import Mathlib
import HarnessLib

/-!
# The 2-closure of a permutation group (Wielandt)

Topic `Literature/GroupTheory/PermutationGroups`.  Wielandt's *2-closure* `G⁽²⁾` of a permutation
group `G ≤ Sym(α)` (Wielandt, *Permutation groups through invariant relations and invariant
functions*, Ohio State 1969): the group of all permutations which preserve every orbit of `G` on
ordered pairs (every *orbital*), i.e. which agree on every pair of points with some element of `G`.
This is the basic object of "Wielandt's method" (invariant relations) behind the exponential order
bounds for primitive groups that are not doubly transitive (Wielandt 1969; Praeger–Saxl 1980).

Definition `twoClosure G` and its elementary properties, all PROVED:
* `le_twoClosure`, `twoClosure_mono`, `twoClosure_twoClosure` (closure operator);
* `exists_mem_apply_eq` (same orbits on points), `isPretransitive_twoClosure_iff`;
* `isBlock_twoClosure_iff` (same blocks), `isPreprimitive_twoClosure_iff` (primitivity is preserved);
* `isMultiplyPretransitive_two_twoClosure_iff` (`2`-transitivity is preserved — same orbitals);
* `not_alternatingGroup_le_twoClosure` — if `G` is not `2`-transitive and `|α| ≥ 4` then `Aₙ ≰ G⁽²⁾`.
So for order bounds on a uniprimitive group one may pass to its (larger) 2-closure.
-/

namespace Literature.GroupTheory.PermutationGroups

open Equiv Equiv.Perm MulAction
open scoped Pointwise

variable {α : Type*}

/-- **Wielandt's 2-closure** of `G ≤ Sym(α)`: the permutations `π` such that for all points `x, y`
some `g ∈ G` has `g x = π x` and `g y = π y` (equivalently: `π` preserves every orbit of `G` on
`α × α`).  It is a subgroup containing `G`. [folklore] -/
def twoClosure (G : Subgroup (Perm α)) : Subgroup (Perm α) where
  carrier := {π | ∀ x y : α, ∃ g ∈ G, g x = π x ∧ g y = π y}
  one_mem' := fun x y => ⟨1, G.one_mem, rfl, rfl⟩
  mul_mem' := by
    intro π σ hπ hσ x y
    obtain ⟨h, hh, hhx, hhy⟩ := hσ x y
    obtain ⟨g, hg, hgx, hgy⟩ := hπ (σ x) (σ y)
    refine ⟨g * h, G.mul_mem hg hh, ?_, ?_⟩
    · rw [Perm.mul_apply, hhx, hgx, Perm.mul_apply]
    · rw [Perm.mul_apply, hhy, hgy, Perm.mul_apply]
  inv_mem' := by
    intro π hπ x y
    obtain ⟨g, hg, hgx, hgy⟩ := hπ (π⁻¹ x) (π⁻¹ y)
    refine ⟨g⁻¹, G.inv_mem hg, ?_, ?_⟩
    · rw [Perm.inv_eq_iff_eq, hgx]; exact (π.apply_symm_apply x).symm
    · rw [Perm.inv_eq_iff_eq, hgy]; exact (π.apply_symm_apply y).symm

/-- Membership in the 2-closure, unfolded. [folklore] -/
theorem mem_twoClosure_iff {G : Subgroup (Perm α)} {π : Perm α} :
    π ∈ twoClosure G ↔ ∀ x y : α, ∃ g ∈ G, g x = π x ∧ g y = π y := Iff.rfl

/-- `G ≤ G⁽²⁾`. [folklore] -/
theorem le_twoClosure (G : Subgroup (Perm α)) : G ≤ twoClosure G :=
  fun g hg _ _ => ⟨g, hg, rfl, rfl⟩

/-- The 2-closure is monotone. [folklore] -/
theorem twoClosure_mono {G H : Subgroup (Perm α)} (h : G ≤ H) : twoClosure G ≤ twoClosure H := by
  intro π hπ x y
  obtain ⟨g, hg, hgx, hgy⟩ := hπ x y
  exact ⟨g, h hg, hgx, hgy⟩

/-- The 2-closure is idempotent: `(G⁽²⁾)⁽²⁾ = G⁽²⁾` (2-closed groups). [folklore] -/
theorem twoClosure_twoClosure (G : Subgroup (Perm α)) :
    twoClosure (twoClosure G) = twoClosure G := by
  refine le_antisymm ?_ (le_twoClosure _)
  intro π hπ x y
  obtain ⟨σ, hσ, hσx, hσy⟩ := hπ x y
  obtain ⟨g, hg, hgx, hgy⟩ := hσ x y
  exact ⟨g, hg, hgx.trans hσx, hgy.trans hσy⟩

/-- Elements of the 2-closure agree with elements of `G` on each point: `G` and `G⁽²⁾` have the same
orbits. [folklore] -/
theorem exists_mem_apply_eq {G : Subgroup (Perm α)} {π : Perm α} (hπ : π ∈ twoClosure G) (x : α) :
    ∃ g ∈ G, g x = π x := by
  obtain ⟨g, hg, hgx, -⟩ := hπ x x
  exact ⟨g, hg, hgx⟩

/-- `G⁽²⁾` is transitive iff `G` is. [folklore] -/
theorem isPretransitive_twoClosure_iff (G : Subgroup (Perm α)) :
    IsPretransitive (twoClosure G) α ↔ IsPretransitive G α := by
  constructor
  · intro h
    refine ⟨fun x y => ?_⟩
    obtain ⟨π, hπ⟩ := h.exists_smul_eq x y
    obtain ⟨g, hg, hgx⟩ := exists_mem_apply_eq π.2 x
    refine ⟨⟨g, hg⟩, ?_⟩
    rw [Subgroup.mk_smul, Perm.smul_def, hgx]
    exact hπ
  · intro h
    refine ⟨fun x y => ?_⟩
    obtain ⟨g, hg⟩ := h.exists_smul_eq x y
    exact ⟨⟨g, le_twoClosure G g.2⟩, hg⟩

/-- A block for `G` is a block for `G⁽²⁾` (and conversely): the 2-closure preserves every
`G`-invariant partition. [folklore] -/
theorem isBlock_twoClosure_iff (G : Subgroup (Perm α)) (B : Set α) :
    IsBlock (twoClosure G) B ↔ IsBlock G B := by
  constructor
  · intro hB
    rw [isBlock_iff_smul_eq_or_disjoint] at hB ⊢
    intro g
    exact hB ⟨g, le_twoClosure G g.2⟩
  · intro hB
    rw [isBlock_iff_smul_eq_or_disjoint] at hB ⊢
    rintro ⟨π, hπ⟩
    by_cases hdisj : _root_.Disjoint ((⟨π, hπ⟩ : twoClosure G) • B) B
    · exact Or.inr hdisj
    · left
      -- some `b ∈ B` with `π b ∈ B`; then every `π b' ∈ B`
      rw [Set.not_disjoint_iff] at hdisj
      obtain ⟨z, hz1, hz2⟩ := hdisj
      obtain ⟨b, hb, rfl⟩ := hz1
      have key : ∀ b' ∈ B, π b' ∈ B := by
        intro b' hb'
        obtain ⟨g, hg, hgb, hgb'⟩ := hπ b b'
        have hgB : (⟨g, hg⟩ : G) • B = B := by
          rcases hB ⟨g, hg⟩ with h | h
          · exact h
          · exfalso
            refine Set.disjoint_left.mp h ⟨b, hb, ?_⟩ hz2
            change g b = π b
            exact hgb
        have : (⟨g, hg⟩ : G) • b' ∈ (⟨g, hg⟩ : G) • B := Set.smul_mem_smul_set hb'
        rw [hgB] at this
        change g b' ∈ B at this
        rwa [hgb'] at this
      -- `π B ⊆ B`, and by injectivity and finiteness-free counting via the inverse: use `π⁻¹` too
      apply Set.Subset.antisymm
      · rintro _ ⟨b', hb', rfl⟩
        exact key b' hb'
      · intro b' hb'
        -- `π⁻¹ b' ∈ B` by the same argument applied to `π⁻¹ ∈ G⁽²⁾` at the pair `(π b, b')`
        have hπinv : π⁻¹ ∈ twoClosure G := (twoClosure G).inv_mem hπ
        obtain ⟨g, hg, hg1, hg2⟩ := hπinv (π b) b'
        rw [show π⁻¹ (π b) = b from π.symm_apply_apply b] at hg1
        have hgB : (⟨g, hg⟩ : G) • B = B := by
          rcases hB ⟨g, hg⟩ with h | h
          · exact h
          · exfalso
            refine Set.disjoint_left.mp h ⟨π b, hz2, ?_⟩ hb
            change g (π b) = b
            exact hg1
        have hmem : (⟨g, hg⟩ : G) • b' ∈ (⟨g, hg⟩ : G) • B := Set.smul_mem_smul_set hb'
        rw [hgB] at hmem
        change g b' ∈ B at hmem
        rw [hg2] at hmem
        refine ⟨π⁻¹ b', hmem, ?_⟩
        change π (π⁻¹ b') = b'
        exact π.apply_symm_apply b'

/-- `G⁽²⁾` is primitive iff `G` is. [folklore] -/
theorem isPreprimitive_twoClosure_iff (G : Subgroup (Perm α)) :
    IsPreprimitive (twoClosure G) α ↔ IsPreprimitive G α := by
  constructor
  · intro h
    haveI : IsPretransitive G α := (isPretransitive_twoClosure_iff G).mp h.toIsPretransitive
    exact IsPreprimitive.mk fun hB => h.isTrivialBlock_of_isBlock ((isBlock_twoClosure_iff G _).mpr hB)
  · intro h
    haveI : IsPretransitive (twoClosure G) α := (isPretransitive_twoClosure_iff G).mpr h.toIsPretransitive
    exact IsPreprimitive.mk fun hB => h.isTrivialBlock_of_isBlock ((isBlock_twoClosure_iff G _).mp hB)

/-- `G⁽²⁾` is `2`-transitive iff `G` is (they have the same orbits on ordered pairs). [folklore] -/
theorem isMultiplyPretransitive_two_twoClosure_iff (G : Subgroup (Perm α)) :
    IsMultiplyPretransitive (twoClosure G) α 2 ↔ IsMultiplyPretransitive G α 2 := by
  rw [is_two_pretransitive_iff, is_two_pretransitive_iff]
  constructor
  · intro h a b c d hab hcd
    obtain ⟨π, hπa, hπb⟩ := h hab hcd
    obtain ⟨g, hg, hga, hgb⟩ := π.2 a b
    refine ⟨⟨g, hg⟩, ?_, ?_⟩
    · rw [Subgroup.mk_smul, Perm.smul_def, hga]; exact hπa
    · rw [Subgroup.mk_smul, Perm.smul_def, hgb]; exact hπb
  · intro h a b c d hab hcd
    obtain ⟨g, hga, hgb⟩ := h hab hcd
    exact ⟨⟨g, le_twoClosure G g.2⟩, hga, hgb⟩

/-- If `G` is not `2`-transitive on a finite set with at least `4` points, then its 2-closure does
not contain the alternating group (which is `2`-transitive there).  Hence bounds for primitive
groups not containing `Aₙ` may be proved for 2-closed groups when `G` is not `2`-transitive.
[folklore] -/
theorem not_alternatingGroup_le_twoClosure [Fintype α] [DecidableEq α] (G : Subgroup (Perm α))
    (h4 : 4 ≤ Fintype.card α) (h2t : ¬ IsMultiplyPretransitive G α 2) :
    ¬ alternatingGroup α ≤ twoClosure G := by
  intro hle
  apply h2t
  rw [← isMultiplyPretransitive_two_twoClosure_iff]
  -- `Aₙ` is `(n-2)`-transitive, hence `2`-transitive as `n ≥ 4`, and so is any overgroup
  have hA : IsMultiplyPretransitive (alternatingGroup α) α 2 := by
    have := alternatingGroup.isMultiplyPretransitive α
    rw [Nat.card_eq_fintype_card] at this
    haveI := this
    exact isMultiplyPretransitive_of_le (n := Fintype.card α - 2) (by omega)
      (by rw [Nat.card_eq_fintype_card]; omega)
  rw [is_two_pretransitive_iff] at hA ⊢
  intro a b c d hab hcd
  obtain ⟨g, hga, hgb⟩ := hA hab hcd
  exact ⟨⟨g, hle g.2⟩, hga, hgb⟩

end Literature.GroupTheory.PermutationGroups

- - - - - - -

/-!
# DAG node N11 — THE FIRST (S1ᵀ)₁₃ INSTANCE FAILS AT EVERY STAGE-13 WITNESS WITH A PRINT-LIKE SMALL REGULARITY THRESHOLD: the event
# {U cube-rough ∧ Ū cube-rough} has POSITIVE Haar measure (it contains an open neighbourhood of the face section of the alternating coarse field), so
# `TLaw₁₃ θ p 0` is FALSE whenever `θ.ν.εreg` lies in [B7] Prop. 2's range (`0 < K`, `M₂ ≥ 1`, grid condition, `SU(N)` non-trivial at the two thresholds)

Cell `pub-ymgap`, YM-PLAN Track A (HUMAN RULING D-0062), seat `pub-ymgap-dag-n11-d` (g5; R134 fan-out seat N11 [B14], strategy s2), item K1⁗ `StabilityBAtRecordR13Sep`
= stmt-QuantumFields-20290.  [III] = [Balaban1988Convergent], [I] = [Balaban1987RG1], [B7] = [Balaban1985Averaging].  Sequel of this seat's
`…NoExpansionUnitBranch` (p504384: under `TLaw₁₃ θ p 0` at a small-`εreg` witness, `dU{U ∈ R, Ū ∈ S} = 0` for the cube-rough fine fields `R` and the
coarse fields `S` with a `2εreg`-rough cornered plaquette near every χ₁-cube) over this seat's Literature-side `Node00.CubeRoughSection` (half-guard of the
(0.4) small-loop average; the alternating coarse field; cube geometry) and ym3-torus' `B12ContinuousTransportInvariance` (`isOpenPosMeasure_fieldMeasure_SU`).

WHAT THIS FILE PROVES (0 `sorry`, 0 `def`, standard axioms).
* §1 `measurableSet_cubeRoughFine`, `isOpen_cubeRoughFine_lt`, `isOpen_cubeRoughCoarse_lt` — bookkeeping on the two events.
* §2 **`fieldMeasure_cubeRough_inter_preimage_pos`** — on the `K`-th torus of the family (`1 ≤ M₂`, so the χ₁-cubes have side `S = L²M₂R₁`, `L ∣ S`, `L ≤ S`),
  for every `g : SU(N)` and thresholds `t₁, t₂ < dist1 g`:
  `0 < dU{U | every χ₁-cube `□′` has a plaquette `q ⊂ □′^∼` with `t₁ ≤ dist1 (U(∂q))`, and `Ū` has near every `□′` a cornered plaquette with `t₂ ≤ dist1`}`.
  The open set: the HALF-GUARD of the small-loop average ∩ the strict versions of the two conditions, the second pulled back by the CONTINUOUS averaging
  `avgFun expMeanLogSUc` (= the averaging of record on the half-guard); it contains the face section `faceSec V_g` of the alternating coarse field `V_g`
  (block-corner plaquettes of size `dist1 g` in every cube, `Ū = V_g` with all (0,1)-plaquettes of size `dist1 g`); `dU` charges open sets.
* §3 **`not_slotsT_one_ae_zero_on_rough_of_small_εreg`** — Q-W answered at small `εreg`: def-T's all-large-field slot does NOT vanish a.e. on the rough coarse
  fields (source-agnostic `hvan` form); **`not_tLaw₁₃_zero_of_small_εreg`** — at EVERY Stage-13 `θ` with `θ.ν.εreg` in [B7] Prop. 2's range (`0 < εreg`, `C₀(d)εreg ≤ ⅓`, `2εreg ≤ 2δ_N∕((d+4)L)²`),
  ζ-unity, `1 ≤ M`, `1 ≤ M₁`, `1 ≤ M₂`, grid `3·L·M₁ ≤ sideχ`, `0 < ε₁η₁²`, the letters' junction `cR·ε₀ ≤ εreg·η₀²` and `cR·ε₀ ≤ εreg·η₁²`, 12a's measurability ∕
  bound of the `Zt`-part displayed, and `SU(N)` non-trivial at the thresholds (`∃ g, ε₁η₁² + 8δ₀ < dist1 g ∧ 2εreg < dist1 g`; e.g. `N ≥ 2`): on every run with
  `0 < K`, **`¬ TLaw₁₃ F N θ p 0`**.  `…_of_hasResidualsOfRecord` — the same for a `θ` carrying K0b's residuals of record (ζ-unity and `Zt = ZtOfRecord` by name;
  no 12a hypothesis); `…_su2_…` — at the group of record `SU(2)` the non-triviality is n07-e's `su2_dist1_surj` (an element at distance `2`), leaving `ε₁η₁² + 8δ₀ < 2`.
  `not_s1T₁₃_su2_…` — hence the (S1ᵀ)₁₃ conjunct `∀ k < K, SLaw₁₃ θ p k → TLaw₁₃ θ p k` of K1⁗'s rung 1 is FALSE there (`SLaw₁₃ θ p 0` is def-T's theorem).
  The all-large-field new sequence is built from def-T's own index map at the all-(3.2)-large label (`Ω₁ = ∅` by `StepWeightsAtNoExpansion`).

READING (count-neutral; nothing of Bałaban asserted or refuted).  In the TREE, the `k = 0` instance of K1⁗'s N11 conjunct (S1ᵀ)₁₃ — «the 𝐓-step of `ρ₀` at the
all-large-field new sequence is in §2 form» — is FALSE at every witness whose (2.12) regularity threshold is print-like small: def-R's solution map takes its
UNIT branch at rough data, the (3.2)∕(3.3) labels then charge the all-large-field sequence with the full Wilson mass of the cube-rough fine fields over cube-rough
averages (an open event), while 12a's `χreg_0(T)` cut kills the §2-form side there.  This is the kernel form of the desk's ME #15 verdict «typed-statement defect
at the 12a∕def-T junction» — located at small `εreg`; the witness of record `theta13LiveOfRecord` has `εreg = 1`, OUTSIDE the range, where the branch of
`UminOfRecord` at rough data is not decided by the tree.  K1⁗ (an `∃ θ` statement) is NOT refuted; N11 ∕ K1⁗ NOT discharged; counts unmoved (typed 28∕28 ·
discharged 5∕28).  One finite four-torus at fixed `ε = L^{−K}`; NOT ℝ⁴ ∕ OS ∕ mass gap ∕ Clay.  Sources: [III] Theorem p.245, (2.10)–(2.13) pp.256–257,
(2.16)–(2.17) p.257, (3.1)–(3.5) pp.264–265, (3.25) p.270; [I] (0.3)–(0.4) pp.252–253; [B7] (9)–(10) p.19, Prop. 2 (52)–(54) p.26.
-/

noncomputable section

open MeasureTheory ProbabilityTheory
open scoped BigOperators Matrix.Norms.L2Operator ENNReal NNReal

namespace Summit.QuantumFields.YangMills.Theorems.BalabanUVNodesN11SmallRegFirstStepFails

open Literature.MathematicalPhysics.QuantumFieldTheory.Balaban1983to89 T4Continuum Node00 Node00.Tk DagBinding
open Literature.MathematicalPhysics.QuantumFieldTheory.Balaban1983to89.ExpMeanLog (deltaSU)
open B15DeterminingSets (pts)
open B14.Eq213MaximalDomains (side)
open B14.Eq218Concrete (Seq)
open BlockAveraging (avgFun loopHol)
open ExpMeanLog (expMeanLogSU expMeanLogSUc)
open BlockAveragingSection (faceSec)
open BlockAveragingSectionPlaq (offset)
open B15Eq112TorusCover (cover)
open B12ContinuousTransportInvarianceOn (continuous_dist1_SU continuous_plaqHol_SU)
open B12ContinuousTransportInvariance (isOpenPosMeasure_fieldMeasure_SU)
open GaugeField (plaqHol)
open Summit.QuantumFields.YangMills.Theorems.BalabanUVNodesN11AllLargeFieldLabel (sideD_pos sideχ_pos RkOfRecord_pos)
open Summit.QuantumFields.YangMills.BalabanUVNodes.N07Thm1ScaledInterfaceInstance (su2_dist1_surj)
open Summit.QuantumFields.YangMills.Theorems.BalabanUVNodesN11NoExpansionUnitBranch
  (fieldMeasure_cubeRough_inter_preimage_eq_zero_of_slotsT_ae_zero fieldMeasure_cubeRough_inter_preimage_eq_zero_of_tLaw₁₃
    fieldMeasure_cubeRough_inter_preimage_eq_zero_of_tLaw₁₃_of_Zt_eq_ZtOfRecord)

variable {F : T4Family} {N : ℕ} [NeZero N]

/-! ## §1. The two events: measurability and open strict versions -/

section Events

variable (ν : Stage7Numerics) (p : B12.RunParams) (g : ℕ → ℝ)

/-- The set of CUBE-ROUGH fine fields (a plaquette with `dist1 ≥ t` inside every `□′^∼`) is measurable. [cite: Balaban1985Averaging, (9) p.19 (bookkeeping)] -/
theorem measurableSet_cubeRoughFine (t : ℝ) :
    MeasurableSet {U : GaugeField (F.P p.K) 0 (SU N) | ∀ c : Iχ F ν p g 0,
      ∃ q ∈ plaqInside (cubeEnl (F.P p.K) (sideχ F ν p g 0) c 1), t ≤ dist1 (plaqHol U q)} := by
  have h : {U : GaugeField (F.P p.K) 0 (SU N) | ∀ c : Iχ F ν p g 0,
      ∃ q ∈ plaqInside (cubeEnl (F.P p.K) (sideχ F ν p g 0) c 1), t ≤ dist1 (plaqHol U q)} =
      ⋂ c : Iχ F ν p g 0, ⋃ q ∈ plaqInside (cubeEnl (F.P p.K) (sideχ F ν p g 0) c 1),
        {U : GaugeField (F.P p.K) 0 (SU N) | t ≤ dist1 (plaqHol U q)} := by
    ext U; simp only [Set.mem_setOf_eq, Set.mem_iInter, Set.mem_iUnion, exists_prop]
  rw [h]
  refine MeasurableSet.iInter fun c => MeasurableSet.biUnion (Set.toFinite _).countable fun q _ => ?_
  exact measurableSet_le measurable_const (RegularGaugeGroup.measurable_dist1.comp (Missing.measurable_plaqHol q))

- - - - - - -

__What to work on__. Within the listing, how many lines hold the word "thresholds"? Answer with the number by itself.

__Expected answer__. 3